Jennifer Murphy holds an MFA in painting from the University of Denver and an MFA in creative writing from the University of Washington.She is the recipient of the 2013 Loren D. Milliman Scholarship for creative writing and was a contributor at the Bread Loaf Writers' Conference from 2008 through 2012.In 2015, her acclaimed debut novel, I Love You More (Doubleday, 2014), won the prestigious Nancy Pearl Fiction Award.Her love of art led her to start Citi Arts, a public art and urban planning company that has created public art master plans for airports, transit facilities, streetscapes, and cities nationwide. She hails from a small beachfront town in Michigan and has lived in Denver, Charlotte, Seattle, and Charleston. She currently lives in Houston, Texas.

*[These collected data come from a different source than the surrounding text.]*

import Summits.HubbardSuperconductivity.HubbardSuperconductivity.Theorems.AnisotropyChordTransferFibre3FinXDEvalW

/-!
# Route `AnisotropyChord` / H0 rotor rung: FIN per-`L` row-D (KT-2a″) cell facts, `L = 14`, cells 96–97

Kernel facts `xdCellAny0 14 (49/50) la lb aD = true` (in-kernel point tables, zero data; `decide +kernel`) for the combined-cell
grid of `L = 14` (g5 design, 1–2.5 % cells); assembled in `…FinXDFourteen`.  Prover seat `hubbard-h0-rotor-p3` g7; helper for piece A =
stmt-HubbardSuperconductivity-23918 of rung 19089 (`--supports`, helper class).  WHAT THIS IS NOT: nothing here proves superconductivity in the
Hubbard model (rotor TARGET as worded stays FALSE, g15 verdict); kernel facts for ONE hypothesis of ONE conditional reduction.  No sorry.
-/

set_option linter.dupNamespace false
set_option autoImplicit false

namespace Summit.HubbardSuperconductivity.HubbardSuperconductivity.Theorems.AnisotropyChord.Transfer.Fibre3

namespace FinXD

/-- cell 96 of `L = 14` (`cert`). [folklore] -/
theorem xd14_96 : xdCellAny0 14 (49/50 : ℚ) 3030852716111904 3106624034014702 (7/100 : ℚ) = true := by (rw [← xdCellAnyW0_eq]; decide +kernel)

/-- cell 97 of `L = 14` (`cert`). [folklore] -/
theorem xd14_97 : xdCellAny0 14 (49/50 : ℚ) 3106624034014702 3184289634865070 (7/100 : ℚ) = true := by (rw [← xdCellAnyW0_eq]; decide +kernel)

end FinXD

end Summit.HubbardSuperconductivity.HubbardSuperconductivity.Theorems.AnisotropyChord.Transfer.Fibre3
/-!
# `StrictSplittingRule` (stmt-AtomisticToContinuum-12560): quarter-tetrahedra of type `U1` of the hcp honeycomb's UP octahedron (transfer-lemma element algebra)

Route `FreeSplittingCertificates`, crux r3 `StrictSplittingRule` (H12⋆ = `stub_coreJointCoercive`), unit b2b-freesplit-B gen 13.
VALUE = finite-dimensional element algebra for the lattice→continuum transfer of the far lemma (HOME FAR-LEMMA-SPEC §10 (e),(h),(m)(ii):
"element algebra: tet done (`fpRec_le_tet`, p204987), oct open") — NOT a proof of H12⋆, NOT summit progress.

Every octahedron of the hcp tet–oct honeycomb is an `A`-lattice translate of the UP or of the DOWN octahedron at the reference site; its twelve
edges are first-shell bonds (labels in `hcpStarIdx`, paid receipts), its diagonals (length `√(4a²/3 + h²)`) are NOT paid.  The P1 interpolant of
the transfer splits each octahedron into the four quarter-tetrahedra around one diagonal; by the congruences that preserve the coordinate form
they come in two types per orientation.  THIS FILE: type `U1` of the UP octahedron (vertices `B₁ = 0, B₂ = y_(0,1,0), B₃ = y_(0,1,−1)` in layer `0`, `T₁ = y_(1,0,−1), T₂ = y_(1,1,−1), T₃ = y_(1,0,0)` in layer `1`; diagonal `B₁T₂ = y_(1,1,−1)`) — the two quarter-tetrahedra with
equatorial edge in a layer: `{B₁,T₂,B₂,B₃}` and `{B₁,T₂,T₁,T₃}`; edge labels `hcpOctU1Idx` (five octahedron edges and the diagonal).  For ALL `a, h`:
* `hcpOctU1_strain_form`: closed form of the strain form `Σ_{6 edges} ⟪y_e, E y_e⟫²` (`E` symmetric);
* `hcpOctU1_strain_form_ge`: `min(a⁴, a²h², h⁴)·‖E‖²_F ≤ 8·(form)` (exact constant `215/27`) — the six edge forms determine `E`: explicit
  inverse rows whose squared norms are the single monomials `a⁻⁴, a⁻²h⁻², h⁻⁴` (times rationals), one six-term Cauchy–Schwarz each;
* `fpRec_le_octU1`: `min(a⁴, a²h², h⁴)·fpRec G ≤ 32·fpOctU1 a h G` (`fpRec ≤ 4‖sym G‖²_F`).
Companions: `…FarTransferOctU1/U2/D1/D2` (the four types), `…FarTransferOct` (isostatic identity: the diagonal readout through the twelve
paid edge readouts, `(a,h)`-independent coefficients `±½`), `…FarTransferTet` (the honeycomb's tetrahedra).  Constants crude but uncritical
(receipts slack `c₆a⁴(333/400)/(17/200) ≈ 32`, CERT §19 (5)).  This file also carries the six-term Cauchy–Schwarz `sq_dot6_le` used by all four type files.
HONEST FRAMING: finite-dimensional algebra ([folklore]: P1 elements); the interpolant, the weight variation and the assembly are not here.
-/

noncomputable section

*Starred Review* Blue Lake and her mother, Scarlet, have been running from a mysterious villain as long as Blue has been alive. They change their identities when they move, choosing colors from a box of crayons to name themselves. Now that Scarlet and Blue are in the small lake town of South Haven, Michigan, Scarlet means to stay at least long enough to plot the villain's murder. She begins seeing Henry, a therapist she's connected to, although he doesn't remember her. Scarlet's schizophrenia interferes with her plan, and Blue tries to stay afloat in another new town. But when Scarlet inevitably succeeds, it will change their worlds. Murphy (I Love You More, 2014) dazzles, creating unique perspectives from Scarlet, Blue, and Henry, plus a flash forward to Blue's life as a concert pianist years after the murder. This novel will leave readers questioning what is real and how mental health can affect generations in kaleidoscopic ways. Murphy also explores the way art and music collide, bringing mother and daughter together through their passions. The subject matter and luminous writing will appeal to fans of Violaine Huisman's The Book of Mother (2021), while those who enjoy a plot-driven mystery will also find what they are looking for. Copyright 2022 Booklist Reviews.

September 1968

We killed him today.

It was more difficult than I had imagined. Not the gory part-I relished watching the blood ooze from his flesh-but the lifting and dragging. He was heavy.

Now I paint.

The book on Impressionism lies open to the portrait by Renoir. I can't remember Madame ever looking so real, so alive. Everything is alive. Me, my surroundings, my canvas. Light drenches the room. Sheer curtains flutter and soar. My senses are crazy sharp. Distant waves roll and splash. A hummingbird's wings tick like a clock. Apron strings brush my bare flesh. The scents: a pungent stew of turpentine, linseed oil, and corpse. My palette a sea of glorious reds. Scarlets and roses, carmine and crimson. I can't help but swirl my fingers through the gooey mixture.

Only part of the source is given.